▸ **Description of the task**: Copy, exactly and without additions, every line in the records below from the one holding "all ratio families" through the one holding "open CategoryTheory AlgebraicGeometry", both ends included.
── Input data ──
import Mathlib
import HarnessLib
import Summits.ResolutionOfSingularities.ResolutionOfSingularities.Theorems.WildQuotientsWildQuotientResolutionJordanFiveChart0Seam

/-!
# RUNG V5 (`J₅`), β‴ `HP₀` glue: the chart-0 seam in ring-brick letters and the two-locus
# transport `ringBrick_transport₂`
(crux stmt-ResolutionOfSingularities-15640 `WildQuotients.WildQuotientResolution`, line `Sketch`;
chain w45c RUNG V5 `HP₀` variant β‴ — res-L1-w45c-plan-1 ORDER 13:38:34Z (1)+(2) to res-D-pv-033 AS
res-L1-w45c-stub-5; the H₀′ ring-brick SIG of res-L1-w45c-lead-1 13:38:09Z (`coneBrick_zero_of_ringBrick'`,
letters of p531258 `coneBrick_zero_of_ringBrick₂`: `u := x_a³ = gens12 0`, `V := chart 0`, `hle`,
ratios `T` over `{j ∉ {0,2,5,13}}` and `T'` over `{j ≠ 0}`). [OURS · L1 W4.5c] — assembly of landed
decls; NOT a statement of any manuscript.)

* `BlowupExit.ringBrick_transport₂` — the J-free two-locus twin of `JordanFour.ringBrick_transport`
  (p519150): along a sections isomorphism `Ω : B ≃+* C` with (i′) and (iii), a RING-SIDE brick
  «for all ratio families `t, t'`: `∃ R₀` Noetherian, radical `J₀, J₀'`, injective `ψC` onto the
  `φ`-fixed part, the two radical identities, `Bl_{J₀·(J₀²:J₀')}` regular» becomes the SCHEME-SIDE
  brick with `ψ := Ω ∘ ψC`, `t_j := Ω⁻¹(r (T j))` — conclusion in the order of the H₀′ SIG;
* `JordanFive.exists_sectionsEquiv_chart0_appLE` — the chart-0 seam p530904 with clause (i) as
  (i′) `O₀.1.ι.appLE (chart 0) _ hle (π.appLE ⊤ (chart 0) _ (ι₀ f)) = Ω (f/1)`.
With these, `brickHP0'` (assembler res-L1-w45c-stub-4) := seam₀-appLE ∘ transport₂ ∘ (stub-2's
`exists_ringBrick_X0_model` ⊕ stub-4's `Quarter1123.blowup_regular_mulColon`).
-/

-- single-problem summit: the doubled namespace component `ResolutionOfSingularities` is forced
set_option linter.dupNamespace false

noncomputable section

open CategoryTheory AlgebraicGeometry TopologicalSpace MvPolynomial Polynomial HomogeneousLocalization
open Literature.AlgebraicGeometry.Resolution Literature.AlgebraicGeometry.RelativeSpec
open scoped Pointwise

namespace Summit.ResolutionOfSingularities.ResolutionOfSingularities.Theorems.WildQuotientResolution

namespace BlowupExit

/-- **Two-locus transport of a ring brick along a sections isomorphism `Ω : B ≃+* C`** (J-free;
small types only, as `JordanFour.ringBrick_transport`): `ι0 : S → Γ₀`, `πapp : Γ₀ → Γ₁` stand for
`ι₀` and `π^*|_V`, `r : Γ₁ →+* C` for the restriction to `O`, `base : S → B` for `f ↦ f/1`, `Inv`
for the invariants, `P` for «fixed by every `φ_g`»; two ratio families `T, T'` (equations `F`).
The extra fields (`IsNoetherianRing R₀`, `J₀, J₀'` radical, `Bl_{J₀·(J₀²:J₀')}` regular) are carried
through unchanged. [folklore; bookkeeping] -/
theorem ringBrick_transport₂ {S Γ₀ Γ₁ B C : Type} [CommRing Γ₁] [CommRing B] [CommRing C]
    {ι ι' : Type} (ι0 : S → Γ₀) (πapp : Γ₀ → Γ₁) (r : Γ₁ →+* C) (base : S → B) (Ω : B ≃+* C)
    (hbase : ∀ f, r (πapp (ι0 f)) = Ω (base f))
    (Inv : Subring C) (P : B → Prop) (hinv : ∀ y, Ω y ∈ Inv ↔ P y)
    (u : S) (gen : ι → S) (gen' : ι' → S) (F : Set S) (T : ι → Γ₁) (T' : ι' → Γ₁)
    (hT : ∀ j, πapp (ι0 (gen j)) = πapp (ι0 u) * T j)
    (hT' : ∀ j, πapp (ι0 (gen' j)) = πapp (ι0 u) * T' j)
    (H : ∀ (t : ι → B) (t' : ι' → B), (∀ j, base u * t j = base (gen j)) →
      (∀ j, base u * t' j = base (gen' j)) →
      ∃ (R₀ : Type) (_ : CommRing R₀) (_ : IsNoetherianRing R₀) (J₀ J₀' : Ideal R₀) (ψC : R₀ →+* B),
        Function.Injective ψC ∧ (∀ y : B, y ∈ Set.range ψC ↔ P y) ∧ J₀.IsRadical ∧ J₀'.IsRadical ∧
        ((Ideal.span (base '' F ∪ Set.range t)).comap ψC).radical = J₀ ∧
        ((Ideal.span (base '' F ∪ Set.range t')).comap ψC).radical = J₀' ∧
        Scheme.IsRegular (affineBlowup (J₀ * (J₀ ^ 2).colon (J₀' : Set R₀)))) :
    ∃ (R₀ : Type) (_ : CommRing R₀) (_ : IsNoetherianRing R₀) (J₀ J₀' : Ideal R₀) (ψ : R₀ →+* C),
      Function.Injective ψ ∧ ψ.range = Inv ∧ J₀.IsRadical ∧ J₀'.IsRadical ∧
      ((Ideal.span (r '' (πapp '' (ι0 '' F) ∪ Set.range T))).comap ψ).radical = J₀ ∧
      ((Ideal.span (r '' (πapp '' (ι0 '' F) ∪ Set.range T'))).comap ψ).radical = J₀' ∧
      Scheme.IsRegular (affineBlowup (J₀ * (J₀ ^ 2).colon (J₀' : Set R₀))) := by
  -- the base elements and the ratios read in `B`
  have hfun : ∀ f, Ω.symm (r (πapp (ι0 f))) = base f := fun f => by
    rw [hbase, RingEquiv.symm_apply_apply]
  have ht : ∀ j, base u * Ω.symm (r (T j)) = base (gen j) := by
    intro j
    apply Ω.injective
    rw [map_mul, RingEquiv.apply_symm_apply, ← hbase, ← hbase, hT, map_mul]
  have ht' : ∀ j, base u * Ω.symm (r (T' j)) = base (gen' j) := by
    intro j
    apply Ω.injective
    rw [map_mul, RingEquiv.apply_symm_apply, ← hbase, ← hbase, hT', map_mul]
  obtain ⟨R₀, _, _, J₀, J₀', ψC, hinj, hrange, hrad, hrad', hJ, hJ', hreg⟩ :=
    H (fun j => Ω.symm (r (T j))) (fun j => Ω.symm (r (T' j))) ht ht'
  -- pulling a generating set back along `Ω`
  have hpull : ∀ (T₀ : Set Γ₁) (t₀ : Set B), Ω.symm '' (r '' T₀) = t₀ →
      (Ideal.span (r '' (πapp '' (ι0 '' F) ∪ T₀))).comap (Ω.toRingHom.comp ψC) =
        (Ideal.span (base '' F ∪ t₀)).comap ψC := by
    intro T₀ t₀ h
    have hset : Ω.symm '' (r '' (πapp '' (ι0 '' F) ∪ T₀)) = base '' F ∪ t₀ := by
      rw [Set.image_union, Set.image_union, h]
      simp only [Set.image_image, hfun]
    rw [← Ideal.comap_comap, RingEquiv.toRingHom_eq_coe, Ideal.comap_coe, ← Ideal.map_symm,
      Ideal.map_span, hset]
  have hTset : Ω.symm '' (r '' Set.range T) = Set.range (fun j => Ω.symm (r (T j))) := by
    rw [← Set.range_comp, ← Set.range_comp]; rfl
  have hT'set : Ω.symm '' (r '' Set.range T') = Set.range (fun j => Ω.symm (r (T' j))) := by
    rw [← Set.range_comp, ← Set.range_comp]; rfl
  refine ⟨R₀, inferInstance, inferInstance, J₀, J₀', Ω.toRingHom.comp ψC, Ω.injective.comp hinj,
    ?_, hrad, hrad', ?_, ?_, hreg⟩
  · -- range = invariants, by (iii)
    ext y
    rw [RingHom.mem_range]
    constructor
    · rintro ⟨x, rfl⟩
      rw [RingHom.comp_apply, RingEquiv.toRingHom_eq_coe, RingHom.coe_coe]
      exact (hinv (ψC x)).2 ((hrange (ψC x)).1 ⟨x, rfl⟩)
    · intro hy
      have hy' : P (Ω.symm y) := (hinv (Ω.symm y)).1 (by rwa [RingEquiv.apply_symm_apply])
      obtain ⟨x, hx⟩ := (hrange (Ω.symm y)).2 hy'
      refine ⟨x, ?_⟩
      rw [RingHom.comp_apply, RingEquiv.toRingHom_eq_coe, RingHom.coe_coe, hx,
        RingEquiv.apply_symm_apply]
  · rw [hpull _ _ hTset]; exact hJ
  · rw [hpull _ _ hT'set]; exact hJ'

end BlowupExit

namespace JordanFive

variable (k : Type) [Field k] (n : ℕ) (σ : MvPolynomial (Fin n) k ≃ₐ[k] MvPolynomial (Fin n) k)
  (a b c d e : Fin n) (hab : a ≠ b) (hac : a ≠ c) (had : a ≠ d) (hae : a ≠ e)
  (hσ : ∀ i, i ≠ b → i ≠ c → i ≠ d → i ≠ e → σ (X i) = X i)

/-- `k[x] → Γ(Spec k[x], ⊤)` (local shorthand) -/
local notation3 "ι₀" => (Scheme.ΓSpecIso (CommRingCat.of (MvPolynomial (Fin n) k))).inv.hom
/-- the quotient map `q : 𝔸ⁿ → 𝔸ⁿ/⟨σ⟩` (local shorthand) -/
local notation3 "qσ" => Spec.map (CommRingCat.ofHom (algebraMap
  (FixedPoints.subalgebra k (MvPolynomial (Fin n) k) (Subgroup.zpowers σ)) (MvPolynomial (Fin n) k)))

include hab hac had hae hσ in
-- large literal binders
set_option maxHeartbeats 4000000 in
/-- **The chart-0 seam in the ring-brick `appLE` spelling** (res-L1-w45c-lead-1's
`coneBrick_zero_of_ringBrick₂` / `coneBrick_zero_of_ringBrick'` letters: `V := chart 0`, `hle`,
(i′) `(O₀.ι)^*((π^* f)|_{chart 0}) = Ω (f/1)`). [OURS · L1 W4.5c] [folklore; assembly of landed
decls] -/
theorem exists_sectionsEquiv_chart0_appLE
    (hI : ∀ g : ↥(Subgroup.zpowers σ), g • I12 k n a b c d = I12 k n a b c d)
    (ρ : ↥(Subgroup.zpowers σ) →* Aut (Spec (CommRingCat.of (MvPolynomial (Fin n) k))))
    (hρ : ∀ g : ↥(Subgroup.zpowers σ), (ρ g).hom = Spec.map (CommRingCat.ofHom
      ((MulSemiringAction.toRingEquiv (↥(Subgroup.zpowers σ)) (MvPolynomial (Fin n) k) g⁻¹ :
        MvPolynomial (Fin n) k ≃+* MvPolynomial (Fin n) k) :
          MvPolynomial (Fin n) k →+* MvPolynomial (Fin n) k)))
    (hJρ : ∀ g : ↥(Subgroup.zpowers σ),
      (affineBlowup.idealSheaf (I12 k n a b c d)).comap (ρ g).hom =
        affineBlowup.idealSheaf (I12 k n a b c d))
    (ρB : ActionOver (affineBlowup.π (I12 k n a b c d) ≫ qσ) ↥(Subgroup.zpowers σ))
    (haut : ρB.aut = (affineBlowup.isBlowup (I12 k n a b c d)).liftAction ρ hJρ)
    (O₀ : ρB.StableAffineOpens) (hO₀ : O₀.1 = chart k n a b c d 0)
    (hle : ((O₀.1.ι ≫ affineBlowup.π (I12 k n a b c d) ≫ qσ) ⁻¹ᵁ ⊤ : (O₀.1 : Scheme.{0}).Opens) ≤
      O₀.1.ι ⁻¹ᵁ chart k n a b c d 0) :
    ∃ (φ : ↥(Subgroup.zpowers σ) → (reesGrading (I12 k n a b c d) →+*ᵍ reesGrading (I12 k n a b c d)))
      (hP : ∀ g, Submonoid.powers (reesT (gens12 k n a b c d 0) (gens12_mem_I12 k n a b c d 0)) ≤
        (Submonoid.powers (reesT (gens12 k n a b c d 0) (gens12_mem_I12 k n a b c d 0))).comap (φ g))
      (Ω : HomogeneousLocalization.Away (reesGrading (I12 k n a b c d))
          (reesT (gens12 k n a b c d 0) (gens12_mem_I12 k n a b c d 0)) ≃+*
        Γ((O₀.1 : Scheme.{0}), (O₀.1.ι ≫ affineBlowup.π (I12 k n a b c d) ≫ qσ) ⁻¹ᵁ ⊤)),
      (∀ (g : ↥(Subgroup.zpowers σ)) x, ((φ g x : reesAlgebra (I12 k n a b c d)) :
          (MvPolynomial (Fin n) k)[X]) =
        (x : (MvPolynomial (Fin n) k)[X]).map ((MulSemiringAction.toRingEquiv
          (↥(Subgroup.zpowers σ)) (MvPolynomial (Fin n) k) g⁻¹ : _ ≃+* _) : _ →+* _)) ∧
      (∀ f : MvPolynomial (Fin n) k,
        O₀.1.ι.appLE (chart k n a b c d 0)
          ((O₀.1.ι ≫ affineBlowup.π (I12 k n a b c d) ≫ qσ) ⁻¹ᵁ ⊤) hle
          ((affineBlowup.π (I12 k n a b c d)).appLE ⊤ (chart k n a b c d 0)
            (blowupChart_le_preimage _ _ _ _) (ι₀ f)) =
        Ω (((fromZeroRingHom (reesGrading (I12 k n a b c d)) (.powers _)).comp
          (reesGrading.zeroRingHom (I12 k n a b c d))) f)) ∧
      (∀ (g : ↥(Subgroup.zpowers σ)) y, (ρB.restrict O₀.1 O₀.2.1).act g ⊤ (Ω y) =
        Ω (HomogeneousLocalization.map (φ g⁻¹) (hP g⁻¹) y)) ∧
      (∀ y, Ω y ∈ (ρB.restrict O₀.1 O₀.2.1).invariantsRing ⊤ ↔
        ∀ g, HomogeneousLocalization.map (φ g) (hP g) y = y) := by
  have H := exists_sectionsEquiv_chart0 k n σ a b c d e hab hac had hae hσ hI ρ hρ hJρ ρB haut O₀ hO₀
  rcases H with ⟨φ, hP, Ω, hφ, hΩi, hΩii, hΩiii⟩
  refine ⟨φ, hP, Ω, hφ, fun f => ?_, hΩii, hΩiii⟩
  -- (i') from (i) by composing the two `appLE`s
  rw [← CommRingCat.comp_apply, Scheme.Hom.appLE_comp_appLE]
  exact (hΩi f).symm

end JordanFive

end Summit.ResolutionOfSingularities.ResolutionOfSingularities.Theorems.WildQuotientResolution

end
───
▸ **Reply to the exercise**:
  «for all ratio families `t, t'`: `∃ R₀` Noetherian, radical `J₀, J₀'`, injective `ψC` onto the
  `φ`-fixed part, the two radical identities, `Bl_{J₀·(J₀²:J₀')}` regular» becomes the SCHEME-SIDE
  brick with `ψ := Ω ∘ ψC`, `t_j := Ω⁻¹(r (T j))` — conclusion in the order of the H₀′ SIG;
* `JordanFive.exists_sectionsEquiv_chart0_appLE` — the chart-0 seam p530904 with clause (i) as
  (i′) `O₀.1.ι.appLE (chart 0) _ hle (π.appLE ⊤ (chart 0) _ (ι₀ f)) = Ω (f/1)`.
With these, `brickHP0'` (assembler res-L1-w45c-stub-4) := seam₀-appLE ∘ transport₂ ∘ (stub-2's
`exists_ringBrick_X0_model` ⊕ stub-4's `Quarter1123.blowup_regular_mulColon`).
-/

-- single-problem summit: the doubled namespace component `ResolutionOfSingularities` is forced
set_option linter.dupNamespace false

noncomputable section

open CategoryTheory AlgebraicGeometry TopologicalSpace MvPolynomial Polynomial HomogeneousLocalization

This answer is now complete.